Pairing a boxy Imperial dropship against a nimble little rebel speeder gives you two completely different builds in one box, and that contrast is what makes it fun rather than filler. It will not blow anyone away as a centerpiece, but as a bonus battle scene tucked next to a bigger Star Wars set on the shelf, it earns its spot. Skip the hunt for a boxed one if you missed the promotion, this is a set to enjoy if it lands in your hands, not one to chase at a markup.
Best for: Star Wars collectors who like small skirmish dioramas and already have a bigger set for these two vehicles to flank
What it is
This one is a pair, not a single build, and that is really the whole appeal. On one side you get a stubby, armored Imperial dropship built for hauling troops in fast and ugly. On the other you get a rebel scout speeder that is all lean lines and open framework, built for speed rather than protection. Setting them side by side on a shelf actually tells a little story, which is more than I expected from a set this size.
The catch
I will be straight with you about what this is not. It is not a detailed, screen-accurate hero vehicle, and it never had the part count or price point to be one. It arrived as a bonus tucked into a bigger Star Wars order, and it builds like one, quick, satisfying, and then done in an evening rather than a weekend.
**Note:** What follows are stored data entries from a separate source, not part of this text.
import Literature.AlgebraicGeometry.Motives.DeRhamComparisonFrolicherProofs
import Literature.NumberTheory.Transcendental.DolbeaultIntegrabilityProofs
import HarnessLib

/-!
# The Frölicher inequality from Cartan–Serre finiteness alone

`Literature/AlgebraicGeometry/Motives/DeRhamComparisonFrolicherProofs.lean` proves the analytic
core of the Frölicher inequality,
`Literature.AlgebraicGeometry.Motives.finrank_complexDeRham_le_sum_hodgeNumber`
(`dim_ℂ H^k_dR(M; ℂ) ≤ ∑_{p+q=k} h^{p,q}(M)` for a compact Hausdorff complex manifold;
Voisin (2002), §8.3.3, proof of Thm. 8.28 and Rem. 8.29, pp. 204–205), conditionally on ten
named facts: nine facts of the type calculus of complex forms (`inChart_mextDeriv`,
`mextDeriv_smul_complex`, `isSmoothForm_typeComponent`, `sum_antidiagonal_typeComponent`,
`typeComponent_typeComponent`, `isOfType_iff_typeComponent_eq_self`,
`mextDeriv_eq_dolbeault_add_dolbeaultBar`, `IsOfType.dolbeault_eq`, `IsOfType.dolbeaultBar_eq`)
and Cartan–Serre finiteness `finite_dolbeaultCohomology`.

All nine type-calculus facts are now **discharged** — `inChart_mextDeriv_holds`
(`Geometry/Kaehler/ManifoldFormsChart`), `mextDeriv_smul_complex_holds`,
`sum_antidiagonal_typeComponent_holds`, `typeComponent_typeComponent_holds`,
`isOfType_iff_typeComponent_eq_self_holds` (`ComplexFormsProofs`),
`isSmoothForm_typeComponent_holds` (`ComplexFormsSmoothProofs`),
`mextDeriv_eq_dolbeault_add_dolbeaultBar_holds` (`DolbeaultIntegrabilityProofs`: `d = ∂ + ∂̄`),
`IsOfType.dolbeault_eq_holds`, `IsOfType.dolbeaultBar_eq_holds` (`DolbeaultProofs`) — so this
file feeds them in and records the resulting reductions to the **single** remaining named fact,
Cartan–Serre finiteness (H. Cartan, J.-P. Serre, C. R. Acad. Sci. Paris 237 (1953); Voisin
(2002), Cor. 5.25), the one analytic input not formalised in the tree:

* `finite_and_finrank_complexDeRham_le_sum_hodgeNumber_of_finite`: for a compact Hausdorff complex
  manifold with finite-dimensional Dolbeault groups, `H^k_dR(M; ℂ)` is finite-dimensional and
  `dim_ℂ H^k_dR(M; ℂ) ≤ ∑_{p+q=k} h^{p,q}(M)`;
* `finrank_complexDeRham_le_sum_hodgeNumber_of_finite`:
  `finite_dolbeaultCohomology → finrank_complexDeRham_le_sum_hodgeNumber E M` — feeding a future
  `finite_dolbeaultCohomology_holds` to it discharges the named fact;
* `bettiNumber_le_sum_hodgeNumber_of_finite_of_exists_complexDeRhamIsoFamily`: the Frölicher
  inequality `b_k ≤ ∑ h^{p,q}` (hodge.S18) from Cartan–Serre and de Rham's theorem in its
  canonical tree form `exists_complexDeRhamIsoFamily E`.

An independent formalisation of the same reduction (Hodge filtration on forms, leading-component
classes and the abstract first-page rank inequality
`Literature.LinearAlgebra.Filtration.finrank_cyclesQuot_le_sum_finrank`) reached the same
end-point; only the tree's `BigradedTriple` route is used here, to avoid two parallel developments.

## References

* C. Voisin, *Hodge Theory and Complex Algebraic Geometry I* (2002), §8.3.3, proof of Thm. 8.28
  and Rem. 8.29, pp. 204–205; Cor. 5.25 (`VoisinHodgeI2002`).
* A. Frölicher, Proc. Nat. Acad. Sci. USA 41 (1955), 641–644, §2 (`FrolicherPNAS1955`).
* H. Cartan, J.-P. Serre, *Un théorème de finitude concernant les variétés analytiques
  compactes*, C. R. Acad. Sci. Paris 237 (1953), 128–130.
-/

noncomputable section

open scoped Manifold ContDiff
open Module Finset
open Literature.Geometry.Kaehler Literature.NumberTheory.Transcendental

namespace Literature.AlgebraicGeometry.Motives

section Degreewise

variable {E : Type*} [NormedAddCommGroup E] [NormedSpace ℂ E]
  {M : Type*} [TopologicalSpace M] [ChartedSpace E M]

/-- **`H^k_dR(M; ℂ)` is finite-dimensional with `dim_ℂ H^k_dR(M; ℂ) ≤ ∑_{p+q=k} h^{p,q}(M)`** for a
compact Hausdorff complex manifold whose Dolbeault groups are finite-dimensional (Cartan–Serre,
the hypothesis `hCS`): `finite_and_finrank_complexDeRham_le_sum_hodgeNumber` of
`DeRhamComparisonFrolicherProofs` with its nine type-calculus hypotheses discharged.
Voisin (2002), §8.3.3, proof of Thm. 8.28 and Rem. 8.29, pp. 204–205; Frölicher (1955), §2.
[cite: VoisinHodgeI2002, §8.3.3, proof of Thm. 8.28 and Rem. 8.29] -/
theorem finite_and_finrank_complexDeRham_le_sum_hodgeNumber_of_finite [FiniteDimensional ℂ E]
    [IsManifold 𝓘(ℂ, E) ω M] [IsManifold 𝓘(ℝ, E) ∞ M] [CompactSpace M] [T2Space M]
    (hCS : finite_dolbeaultCohomology (E := E) (M := M)) (k : ℕ) :
    FiniteDimensional ℂ (complexDeRhamCohomology E M k) ∧
      finrank ℂ (complexDeRhamCohomology E M k) ≤
        ∑ pq ∈ antidiagonal k, hodgeNumber E M pq.1 pq.2 := by
  exact finite_and_finrank_complexDeRham_le_sum_hodgeNumber (inChart_mextDeriv_holds 𝓘(ℝ, E) M ℂ)
    mextDeriv_smul_complex_holds isSmoothForm_typeComponent_holds
    sum_antidiagonal_typeComponent_holds typeComponent_typeComponent_holds
    isOfType_iff_typeComponent_eq_self_holds mextDeriv_eq_dolbeault_add_dolbeaultBar_holds
    IsOfType.dolbeault_eq_holds IsOfType.dolbeaultBar_eq_holds hCS k

end Degreewise

section Facts

variable (E : Type) [NormedAddCommGroup E] [NormedSpace ℂ E]
  (M : Type) [TopologicalSpace M] [ChartedSpace E M]
  [IsManifold 𝓘(ℂ, E) ω M] [IsManifold 𝓘(ℝ, E) ∞ M]

/-- **The analytic core of the Frölicher inequality from Cartan–Serre finiteness alone**:
`finite_dolbeaultCohomology → finrank_complexDeRham_le_sum_hodgeNumber E M`
(`dim_ℂ H^k_dR(M; ℂ) ≤ ∑_{p+q=k} h^{p,q}(M)` for compact Hausdorff complex `M`), i.e.
`finrank_complexDeRham_le_sum_hodgeNumber_of` of `DeRhamComparisonFrolicherProofs` fed with the
nine discharged type-calculus facts. Feeding a future `finite_dolbeaultCohomology_holds` to this
theorem discharges the named fact. Voisin (2002), §8.3.3, proof of Thm. 8.28 and Rem. 8.29,
pp. 204–205. [cite: VoisinHodgeI2002, §8.3.3, proof of Thm. 8.28 and Rem. 8.29] -/
theorem finrank_complexDeRham_le_sum_hodgeNumber_of_finite
    (hCS : finite_dolbeaultCohomology (E := E) (M := M)) :
    finrank_complexDeRham_le_sum_hodgeNumber E M := by
  -- tactic mode on purpose: a term-mode proof would implicit-lambda the fact's own instance
  -- binders into the local context next to the section instances (overlapping instances)
  intro _ _ _ _ _ k
  exact finrank_complexDeRham_le_sum_hodgeNumber_of E M (inChart_mextDeriv_holds 𝓘(ℝ, E) M ℂ)
    mextDeriv_smul_complex_holds isSmoothForm_typeComponent_holds
    sum_antidiagonal_typeComponent_holds typeComponent_typeComponent_holds
    isOfType_iff_typeComponent_eq_self_holds mextDeriv_eq_dolbeault_add_dolbeaultBar_holds
    IsOfType.dolbeault_eq_holds IsOfType.dolbeaultBar_eq_holds hCS k

/-- **The Frölicher inequality `b_k(M; ℂ) ≤ ∑_{p+q=k} h^{p,q}(M)`** (hodge.S18,
`bettiNumber_le_sum_hodgeNumber E M`) for a compact complex manifold, from the two remaining named
facts: Cartan–Serre finiteness and de Rham's theorem in its canonical tree form
`exists_complexDeRhamIsoFamily E` (`H^k_dR(M; ℂ) ≃ₗ[ℂ] H^k(M; ℂ)`), the nine type-calculus facts
being discharged. Voisin (2002), §8.3.3, Rem. 8.29; Frölicher (1955), §2.
[cite: VoisinHodgeI2002, §8.3.3, proof of Thm. 8.28 and Rem. 8.29] -/
theorem bettiNumber_le_sum_hodgeNumber_of_finite_of_exists_complexDeRhamIsoFamily
    (hCS : finite_dolbeaultCohomology (E := E) (M := M)) [FiniteDimensional ℂ E]
    (hdR : exists_complexDeRhamIsoFamily E) :
    bettiNumber_le_sum_hodgeNumber E M := by
  intro _ _ _ _ _ k
  exact bettiNumber_le_sum_hodgeNumber_of_exists_complexDeRhamIsoFamily E M
    (finrank_complexDeRham_le_sum_hodgeNumber_of_finite E M hCS) hdR k

end Facts

end Literature.AlgebraicGeometry.Motives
If you are hoping for the kind of engineering surprises you get from a flagship set, temper that expectation now.
Who it's for
Get this one if a small paired diorama sounds fun to you and you already have a bigger ship on your Star Wars shelf that these two can flank. Skip it if you are chasing scarce GWP sets on the secondary market just to complete a collection, the build itself does not justify a big markup, the charm here is in owning it as a bonus, not in hunting it down after the fact.
The parts story
What the build is actually like, and the pieces worth knowing about.
Building it feels like two short, brisk sessions rather than one long one. The dropship goes together in blocky, confident steps, all slab-sided panels and a hull that locks together solidly for something this size. Flip to the speeder and the pace changes completely, thinner framework, more exposed structure, and a lighter touch that makes it feel fast even sitting still on a table.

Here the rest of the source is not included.